Racialised, oppressive and unlawful over-policing

We found that young people are experiencing patterns of oppressive policing that are harmful to them, their families and the community. Policing under the Suspect Targeting Management Plan is particularly harmful in criminalising already overpoliced Indigenous young people.

The plan contributed to detrimental social outcomes for the young people in our study. Constantly being harassed by police is a barrier to having a normal life. The plan also puts extreme strain on family relationships. Many of the young people felt they couldn’t leave the house.

Young people on diversionary orders from the Children’s Court and Youth Koori Court were simultaneously experiencing increased police contact through the plan. It has the foreseeable effect of increasing young people’s contact with the criminal justice system. It undermines key objectives across the criminal justice system for youth, including diversion, rehabilitation and therapeutic justice.

We found that several police searches of a young person on the plan were determined unlawful by the courts.

The plan is an administrative policy and doesn’t give police any additional legal powers. So, they need to have a reasonable suspicion before they can search someone without a warrant.

Race, class and gender have always functioned as a proxy for reasonable suspicion.

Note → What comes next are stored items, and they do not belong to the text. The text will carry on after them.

import Mathlib
import Summits.ResolutionOfSingularities.ResolutionOfSingularities.Theorems.RadicialJungCleanModelsCleanLU3CompositeCdivCP
import HarnessLib

/-!
# Route `RadicialJung`, crux `CleanModels` (stmt-15917): the two entry points of the printed stub F-02 in LU³ form

Seat `decomp-res-hand-1` g6 (hand 1 of 2, stubs 1–4 of the registered skeleton `Cruxes/CleanModels/Lines/Sketch.lean` rev 35, sha16 `de44649d8f729c3b`).
OURS · counted 0 · DEF-FREE · nothing here proves resolution of singularities in characteristic `p`; the printed theorems stay hypotheses.

BOOKKEEPING FACT recorded by this file (memo `Cruxes/CleanModels/Lines/Sketch-memo-hand1-g6.md` §2): the registered printed stub
`stub_cossartPiltant2019 : CossartPiltant2019.{0}` (F-02: weak resolution of reduced separated schemes of finite type of dimension `≤ 3` over EVERY
field of EVERY characteristic) enters the whole orbit of the crux through exactly two leaves, both of which only use Cossart–Piltant's LOCAL
UNIFORMIZATION in dimension `≤ 3` over the crux's own ground field `k` (`Literature.AlgebraicGeometry.Resolution.LocalUniformization3 k`,
`ArithmeticalThreefolds.lean` :191; obtained from F-02 by ✓ `CossartPiltant2019.lu3`):

* leaf (i) — ✓ `exists_regular_model_containing_of_cp` (`…CleanLU3CompositeCdivCP.lean`; the (C-div) slice, and through `fun k _ => hCP.lu3 k` the
  T-slices `Lens5.PRankTwoAssembly.* / Lens5TFrame.*` and ✓ `Lens5.TwistModel.exists_regular_model_subfield (hLU : LocalUniformization3 k)`), which
  already calls `hCP.lu3`;
* leaf (ii) — ✓ `Ccurve.exists_regular_model_mem_of_cossartPiltant2019` (`…CcurveModelWithT.lean`; head of the (C-curve)/composite slice
  ✓ `Ccurve.cleanLU3Defect_of_properCoarsening`), which applies F-02 to the affine scheme `Spec A[t]` and extracts the model at the centre of `O` by the
  valuative criterion — an instance of `LocalUniformization3 k` as well.

This file gives leaf (i) and leaf (ii) VERBATIM from the hypothesis `hLU : LocalUniformization3 k` (resp. from the typed named fact
`CossartPiltant2019LU3.{0}`, `ArithmeticalThreefolds.lean` :237), so that a line lead may re-point stub 2 to the (LU³, characteristic-`p`) shape
`∀ (k : Type) [Field k], CharP k p → LocalUniformization3.{0} k` (or to `CossartPiltant2019LU3.{0}`) by threading alone.  What that removes from the
BY-NAME debt of stub 2 (kernel bookkeeping ✓ `cossartPiltant2019_iff`, ✓ `CossartPiltant2019Patching_holds`, ✓ `CossartPiltant2019.lu3`:
`CossartPiltant2019 ↔ (∀ k, ResolutionOverUpToDim k 2) ∧ (∀ k, LocalUniformization3 k)`): resolution over fields of characteristic `0`
(tree leaf `CossartPiltant2019LUCompleteChar0` ⟸ `Temkin2008` / `Hironaka1964_local`) and the global surface-resolution/patching layer; what it does
NOT remove: Cossart–Piltant's local theorem (`CossartPiltant2019Local`) and its reduction (`CossartPiltant2019ReductionP`,
`CossartPiltant2019LU3OfComplete`) — the stub stays a PRINTED THEOREM (size XXL), by-name count unchanged.

* `exists_regular_model_containing_of_lu3` — leaf (i) from `LocalUniformization3 k`;
* `exists_regular_model_containing_dim_of_lu3` — the same with the dimension of the local ring at a CLOSED centre (`= dim A`);
* `Ccurve.exists_regular_model_mem_of_lu3` — leaf (ii) verbatim (binder list of ✓ `Ccurve.exists_regular_model_mem_of_cossartPiltant2019` with
  `hCP` replaced by `hLU`);
* `exists_regular_model_containing_of_cp2019LU3`, `Ccurve.exists_regular_model_mem_of_cp2019LU3` — the same from the typed named fact
  `CossartPiltant2019LU3.{0}` BY NAME.

The registered F-02 leaf ✓ `Ccurve.exists_regular_model_mem_of_cossartPiltant2019 hCP …` is `Ccurve.exists_regular_model_mem_of_lu3 k K (hCP.lu3 k) …`
(checked on the farm; not restated, dedup).
-/

noncomputable section

set_option linter.dupNamespace false -- mandated namespace of this single-conjunct summit

open IsLocalRing
open Literature.AlgebraicGeometry.Resolution

namespace Summit.ResolutionOfSingularities.ResolutionOfSingularities.Theorems.RadicialJung.CleanModels

variable {K : Type} [Field K] {k : Type} [Field k] [Algebra k K]

/-- **A regular model containing prescribed elements, from local uniformization in dimension `≤ 3` over `k`** (Cossart–Piltant 2019, §4.1 (LU),
the `k`-instance `LocalUniformization3 k`): for a finitely generated `k`-model `A ⊆ O` of `K = Frac A` of dimension `≤ 3`, ANY valuation ring `O` and a
finite `t ⊆ O`, some finitely generated `k`-model `A₃ ⊇ A ∪ t` inside `O` is regular at the centre of `O`.  Leaf (i): ✓ `exists_regular_model_containing_of_cp`
is this lemma applied to `hCP.lu3 k`. [cite: CossartPiltant2019, Thm. 1.1 and §4.1 (LU)] -/
theorem exists_regular_model_containing_of_lu3 (hLU : LocalUniformization3 k)
    (O : ValuationSubring K) (A : Subalgebra k K) (hAO : A.toSubring ≤ O.toSubring) (hAfg : A.FG) [IsFractionRing A K]
    (hdimA : ringKrullDim A ≤ 3) (t : Finset K) (htO : (↑t : Set K) ⊆ O) :
    ∃ A₃ : Subalgebra k K, A₃.toSubring ≤ O.toSubring ∧ A ≤ A₃ ∧ A₃.FG ∧ (↑t : Set K) ⊆ A₃ ∧
      IsRegularLocalRing (locAtCentre A₃.toSubring O) := by
  classical
  -- the `k`-model `R = A[t]`
  obtain ⟨R, hReq, hAR, hRfg⟩ := exists_subalgebra_closure A t
  have htR : (↑t : Set K) ⊆ R := fun z hz => by
    change z ∈ R.toSubring
    rw [hReq]
    exact Subring.subset_closure (Or.inr hz)
  have hRO : R.toSubring ≤ O.toSubring := by
    rw [hReq, Subring.closure_le]
    rintro z (hz | hz)
    · exact hAO hz
    · exact htO hz
  haveI hRfrac : IsFractionRing R K := isFractionRing_of_le hAR inferInstance
  have hdimR : ringKrullDim R ≤ 3 := by
    rw [ringKrullDim_eq_of_fg_of_le hAfg (hRfg hAfg) hAR]; exact hdimA
  -- local uniformization along `O` (Cossart–Piltant 2019, (LU) over `k`)
  obtain ⟨A₃, hA₃O, hRA₃, hA₃fg, hreg⟩ := hLU K O R hRO (hRfg hAfg) hRfrac hdimR
  refine ⟨A₃, hA₃O, hAR.trans hRA₃, hA₃fg, fun z hz => hRA₃ (htR hz), ?_⟩
  exact (isRegularLocalRing_locAtCentre_iff hA₃O).mpr hreg

/-- **The same with the dimension at a closed centre**: if every centre above `A` is a closed point (`hzd`) and `dim A = d ≤ 3`, the regular model
`A₃ ⊇ A ∪ t` of `exists_regular_model_containing_of_lu3` has `dim (locAtCentre A₃ O) = d` (affine dimension formula at a maximal centre,
✓ `ringKrullDim_locAtCentre_eq_of_isMaximal`, and `dim A₃ = dim A`, ✓ `ringKrullDim_eq_of_fg_of_le`). [cite: CossartPiltant2019, §4.1 (LU)] -/
theorem exists_regular_model_containing_dim_of_lu3 (hLU : LocalUniformization3 k)
    (O : ValuationSubring K) (A : Subalgebra k K) (hAO : A.toSubring ≤ O.toSubring) (hAfg : A.FG) [IsFractionRing A K]
    {d : ℕ} (hdimA : ringKrullDim A = d) (hd3 : d ≤ 3)
    (hzd : ∀ (T : Subring K) (hT : T ≤ O.toSubring), A.toSubring ≤ T → (subringCentre T O hT).IsMaximal)
    (t : Finset K) (htO : (↑t : Set K) ⊆ O) :
    ∃ A₃ : Subalgebra k K, A₃.toSubring ≤ O.toSubring ∧ A ≤ A₃ ∧ A₃.FG ∧ (↑t : Set K) ⊆ A₃ ∧
      IsRegularLocalRing (locAtCentre A₃.toSubring O) ∧ ringKrullDim (locAtCentre A₃.toSubring O) = d := by
  have hdimA' : ringKrullDim A ≤ 3 := by
    rw [hdimA]
    exact_mod_cast hd3
  obtain ⟨A₃, hA₃O, hAA₃, hA₃fg, htA₃, hreg⟩ :=
    exists_regular_model_containing_of_lu3 hLU O A hAO hAfg hdimA' t htO
  refine ⟨A₃, hA₃O, hAA₃, hA₃fg, htA₃, hreg, ?_⟩
  rw [ringKrullDim_locAtCentre_eq_of_isMaximal A₃ hA₃fg O hA₃O (hzd _ hA₃O fun z hz => hAA₃ hz),
    ringKrullDim_eq_of_fg_of_le hAfg hA₃fg hAA₃, hdimA]

/-- Leaf (i) from the typed named fact `CossartPiltant2019LU3` BY NAME (`ArithmeticalThreefolds.lean` :237, Cossart–Piltant 2019 (LU) in dimension
`≤ 3` over every field). [cite: CossartPiltant2019, Thm. 1.1 and §4.1 (LU)] -/
theorem exists_regular_model_containing_of_cp2019LU3 (hLU3 : CossartPiltant2019LU3.{0})
    (O : ValuationSubring K) (A : Subalgebra k K) (hAO : A.toSubring ≤ O.toSubring) (hAfg : A.FG) [IsFractionRing A K]
    (hdimA : ringKrullDim A ≤ 3) (t : Finset K) (htO : (↑t : Set K) ⊆ O) :
    ∃ A₃ : Subalgebra k K, A₃.toSubring ≤ O.toSubring ∧ A ≤ A₃ ∧ A₃.FG ∧ (↑t : Set K) ⊆ A₃ ∧
      IsRegularLocalRing (locAtCentre A₃.toSubring O) :=
  exists_regular_model_containing_of_lu3 (hLU3 k) O A hAO hAfg hdimA t htO

namespace Ccurve

/-- **Leaf (ii) in LU³ form — a model regular at the centre of `O` containing a prescribed element `t ∈ O`** (binder list of
✓ `Ccurve.exists_regular_model_mem_of_cossartPiltant2019` VERBATIM, with `hCP : CossartPiltant2019.{0}` replaced by `hLU : LocalUniformization3 k`):
for `A ⊆ O` finitely generated over `k` with `Frac A = K`, `dim A = d ≤ 3`, all centres above `A` closed, and `t ∈ O`, there is a finitely generated
`B ⊇ A` inside `O` with `t ∈ B` and `locAtCentre B O` regular of dimension `d`.  No scheme, no resolution morphism, no valuative criterion: one call to
(LU) over `k` on the model `A[t]`. [cite: CossartPiltant2019, Thm. 1.1 and §4.1 (LU)] -/
theorem exists_regular_model_mem_of_lu3
    (k : Type) [Field k] (K : Type) [Field K] [Algebra k K] (hLU : LocalUniformization3 k)
    (O : ValuationSubring K) (A : Subalgebra k K) (hAO : A.toSubring ≤ O.toSubring) (hAfg : A.FG)
    (hfr : IsFractionRing A K) {d : ℕ} (hdimA : ringKrullDim A = d) (hd3 : d ≤ 3)
    (hzd : ∀ (T : Subring K) (hT : T ≤ O.toSubring), A.toSubring ≤ T → (subringCentre T O hT).IsMaximal)
    (t : K) (ht : t ∈ O) :
    ∃ (B : Subalgebra k K), B.toSubring ≤ O.toSubring ∧ A ≤ B ∧ B.FG ∧ t ∈ B ∧
      IsRegularLocalRing (locAtCentre B.toSubring O) ∧ ringKrullDim (locAtCentre B.toSubring O) = d := by
  classical
  haveI := hfr
  have htO : (↑({t} : Finset K) : Set K) ⊆ O := by
    intro z hz
    rw [Finset.coe_singleton, Set.mem_singleton_iff] at hz
    subst hz
    exact ht
  obtain ⟨B, hBO, hAB, hBfg, htB, hreg, hdim⟩ :=
    exists_regular_model_containing_dim_of_lu3 hLU O A hAO hAfg hdimA hd3 hzd {t} htO
  exact ⟨B, hBO, hAB, hBfg, htB (by simp), hreg, hdim⟩

/-- Leaf (ii) from the typed named fact `CossartPiltant2019LU3` BY NAME. [cite: CossartPiltant2019, Thm. 1.1 and §4.1 (LU)] -/
theorem exists_regular_model_mem_of_cp2019LU3 (hLU3 : CossartPiltant2019LU3.{0})
    (k : Type) [Field k] (K : Type) [Field K] [Algebra k K]
    (O : ValuationSubring K) (A : Subalgebra k K) (hAO : A.toSubring ≤ O.toSubring) (hAfg : A.FG)
    (hfr : IsFractionRing A K) {d : ℕ} (hdimA : ringKrullDim A = d) (hd3 : d ≤ 3)
    (hzd : ∀ (T : Subring K) (hT : T ≤ O.toSubring), A.toSubring ≤ T → (subringCentre T O hT).IsMaximal)
    (t : K) (ht : t ∈ O) :
    ∃ (B : Subalgebra k K), B.toSubring ≤ O.toSubring ∧ A ≤ B ∧ B.FG ∧ t ∈ B ∧
      IsRegularLocalRing (locAtCentre B.toSubring O) ∧ ringKrullDim (locAtCentre B.toSubring O) = d :=
  exists_regular_model_mem_of_lu3 k K (hLU3 k) O A hAO hAfg hfr hdimA hd3 hzd t ht

-- Consistency with the registered leaf: the F-02 form ✓ `Ccurve.exists_regular_model_mem_of_cossartPiltant2019` (same statement with
-- `hCP : CossartPiltant2019.{0}`) is `exists_regular_model_mem_of_lu3 k K (hCP.lu3 k) …` — F-02 is used through (LU) over `k` only
-- (not restated here: the gate's dedup forbids a second copy of a landed statement).

end Ccurve

end Summit.ResolutionOfSingularities.ResolutionOfSingularities.Theorems.RadicialJung.CleanModels

end
import Literature.NumberTheory.EllipticCurves.KubotaLeopoldtTwoNumerator
import Summits.BirchSwinnertonDyer.Rank1Residual.X1.MuLambdaAlgebra
import HarnessLib

/-!
# Route `EisensteinDepletionAtTwo`, crux E1M `DepletedLambdaLawAtTwoMod` (item stmt-BirchSwinnertonDyer-20341),
# line `star` (registered skeleton sha16 84cd5bd2ff46, lead `bsd-rank2-star-p1`) — STUB (K) `KlTwoWitness` CLOSED over
# tree names: the Kubota–Leopoldt witnesses at `2`

Cell `bsd-rank2` (run/shared/lean/pub/bsd-rank2/), seat `bsd-rank2-eng-2` GEN 7. THEOREMS ONLY — no definition, no named
fact, nothing conditional; route-independent (no Theses import). HONEST FRAMING: (K) is bookkeeping on the 2-adic
Kubota–Leopoldt numerator `G = klTwoNumerator` and its involute `G^ι = klTwoNumeratorInv` (D1,
`Literature/…/KubotaLeopoldtTwoNumerator.lean`, val-lit-t14 g9 p541730; its §5 `exists_iwasawa_half_klTwoNumerator(Inv)` =
«`½G, ½G^ι ∈ Λ` with constant term `1`», bsd-rank2-lit GEN 19 p544121, from the EVENNESS of the measure `χ₋₄E_{1,5}` and the
`Δ = {±1}` doubling of the Mazur–Tate–Teitelbaum Riemann sums at `2`): the witnesses are `c = ½`, `G₀ = ½G`, `G₀^ι = ½G^ι`,
whose unit contents are themselves (`μ = 0`) with constant term `1 mod 2 ≠ 0`. The statement `star_klTwoWitness` is the
line's Prop `KlTwoWitness` UNFOLDED verbatim over tree names, so that in the skeleton `stub_klTwoWitness : KlTwoWitness :=
star_klTwoWitness` (checked: with (E) `star_eulerOrderAtTwo` p542891 and (T) `star_transfer` p543709 the skeleton then
elaborates with exactly ONE `sorry`, the research stub (★_S) `stub_starCongruence`). Nothing here proves (★_S) or bounds
`λ(L₂(E))`; BSD is not proved by any of this. PARTITION (D-0054): none — r_an ≥ 2 axis S0, door T-r3₂.

References: B. Mazur, J. Tate, J. Teitelbaum, Invent. Math. 84 (1986) §I.12–I.13 [MazurTateTeitelbaum1986Invent];
S. Lang, *Cyclotomic Fields I and II*, Ch. 4 §3 [LangCyclotomic1990]; L. Washington, GTM 83, §7.1–7.2 (`Λ/2Λ = 𝔽₂⟦T⟧`;
at `p = 2` one divides by `2`) [Washington1997].
-/

set_option linter.dupNamespace false
set_option autoImplicit false

noncomputable section

open scoped Classical

open Literature.NumberTheory.EllipticCurves Summit.BirchSwinnertonDyer.Rank1Residual.X1
  Summit.BirchSwinnertonDyer.Rank1Residual.X1.MuLambda

namespace Summit.BirchSwinnertonDyer.BirchSwinnertonDyer.Theorems.DepletionAtTwo

/-! ## §1 Stub (K): the Kubota–Leopoldt witnesses at `2` -/

/-- An element `G₀ ∈ Λ = ℤ_p⟦T⟧` with constant term `1` is nonzero and its unit content `pfree G₀` (`= G₀`, `μ = 0`) has
nonzero constant term mod `p`. [cite: Washington1997, §7.1 (μ, λ and the unit content of an element of Λ)] -/
theorem ne_zero_and_constantCoeff_red_pfree_ne_zero_of_constantCoeff_eq_one {p : ℕ} [Fact p.Prime]
    {G₀ : IwasawaAlgebra p} (h1 : PowerSeries.constantCoeff G₀ = 1) :
    G₀ ≠ 0 ∧ PowerSeries.constantCoeff (red (pfree G₀)) ≠ 0 := by
  have hred0 : PowerSeries.constantCoeff (red G₀) = 1 := by
    rw [red, ← PowerSeries.coeff_zero_eq_constantCoeff_apply, PowerSeries.coeff_map,
      PowerSeries.coeff_zero_eq_constantCoeff_apply, h1, map_one]
  have hred : red G₀ ≠ 0 := fun h ↦ by
    rw [h, map_zero] at hred0
    exact zero_ne_one hred0
  have hfac : G₀ = PowerSeries.C (((p : ℕ) : ℤ_[p]) ^ 0) * G₀ := by rw [pow_zero, map_one, one_mul]
  obtain ⟨-, hpf⟩ := mu_eq_and_pfree_eq hred hfac
  refine ⟨?_, ?_⟩
  · rintro rfl
    rw [map_zero] at h1
    exact zero_ne_one h1
  · rw [hpf, hred0]
    exact one_ne_zero

/-- **STUB (K) `KlTwoWitness` of line `star`, VERBATIM over tree names: the 2-adic Kubota–Leopoldt numerator `G` and its
involute `G^ι` are nonzero scalar multiples of elements of `Λ = ℤ₂⟦T⟧` whose unit contents have nonzero constant term
mod `2`** — witnesses `c = ½`, `G₀ = ½G`, `G₀^ι = ½G^ι` (`exists_iwasawa_half_klTwoNumerator(Inv)`: the measure `χ₋₄E_{1,5}`
is even, so every Mazur–Tate–Teitelbaum Riemann sum at `2` is twice its `η = 1` half, and `G(0) = G^ι(0) = 2`).
[cite: MazurTateTeitelbaum1986Invent, §I.12–I.13 (p = 2: Δ = {±1})] [cite: LangCyclotomic1990, Ch. 4 §3 (PDF p. 84)]
[cite: Washington1997, §7.2 (p = 2)] -/
theorem star_klTwoWitness :
    (∃ (cg : ℚ_[2]) (G₀ : IwasawaAlgebra 2), G₀ ≠ 0 ∧
        iwasawaToPowerSeries 2 G₀ = PowerSeries.C cg * klTwoNumerator ∧
        PowerSeries.constantCoeff (MuLambda.red (MuLambda.pfree G₀)) ≠ 0) ∧
      (∃ (ci : ℚ_[2]) (GI₀ : IwasawaAlgebra 2), GI₀ ≠ 0 ∧
        iwasawaToPowerSeries 2 GI₀ = PowerSeries.C ci * klTwoNumeratorInv ∧
        PowerSeries.constantCoeff (MuLambda.red (MuLambda.pfree GI₀)) ≠ 0) := by
  obtain ⟨G₀, hG, h1⟩ := exists_iwasawa_half_klTwoNumerator
  obtain ⟨GI₀, hGI, hI1⟩ := exists_iwasawa_half_klTwoNumeratorInv
  obtain ⟨hG0, hGc⟩ := ne_zero_and_constantCoeff_red_pfree_ne_zero_of_constantCoeff_eq_one h1
  obtain ⟨hGI0, hGIc⟩ := ne_zero_and_constantCoeff_red_pfree_ne_zero_of_constantCoeff_eq_one hI1
  exact ⟨⟨2⁻¹, G₀, hG0, hG, hGc⟩, ⟨2⁻¹, GI₀, hGI0, hGI, hGIc⟩⟩

end Summit.BirchSwinnertonDyer.BirchSwinnertonDyer.Theorems.DepletionAtTwo

end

But the Suspect Targeting Management Plan has now formalised the police practice of targeting the usual suspects.

Critical policing studies have long debunked the myth that the law sets out the parameters for police practice. The plan demonstrates more starkly that the police have other formulations that govern their work.

Pre-emptive and disruptive, not ‘preventive’

Tackling the structural causes of offending – social inequalities like unemployment and low incomes – alongside therapeutic programs for families, for example, are among recognised best practice in youth crime prevention.

There is no evidence that the aggressive use of police powers is a solution to the complex causes of offending. In this sense, the Suspect Targeting Management Plan is not “preventive”; it is aimed at the disruption of everyday life. It’s more accurately a pre-emptive technique – acting as much on socioeconomic status and race as on the notion of future offending.

Our recommendations to NSW Police include removing children under 18 from the plan and to make the policy available to the public. We’ve asked the Law Enforcement Conduct Commission to conduct a systemic review of the plan, for young people and for adults.

The unjustified secrecy around it has prevented appropriate, transparent, program evaluation and more thorough examination of the impact it is having on young people and police practice.

The plan’s operation is likely to be having harmful effects on young people, which are grounds for further investigation and external scrutiny.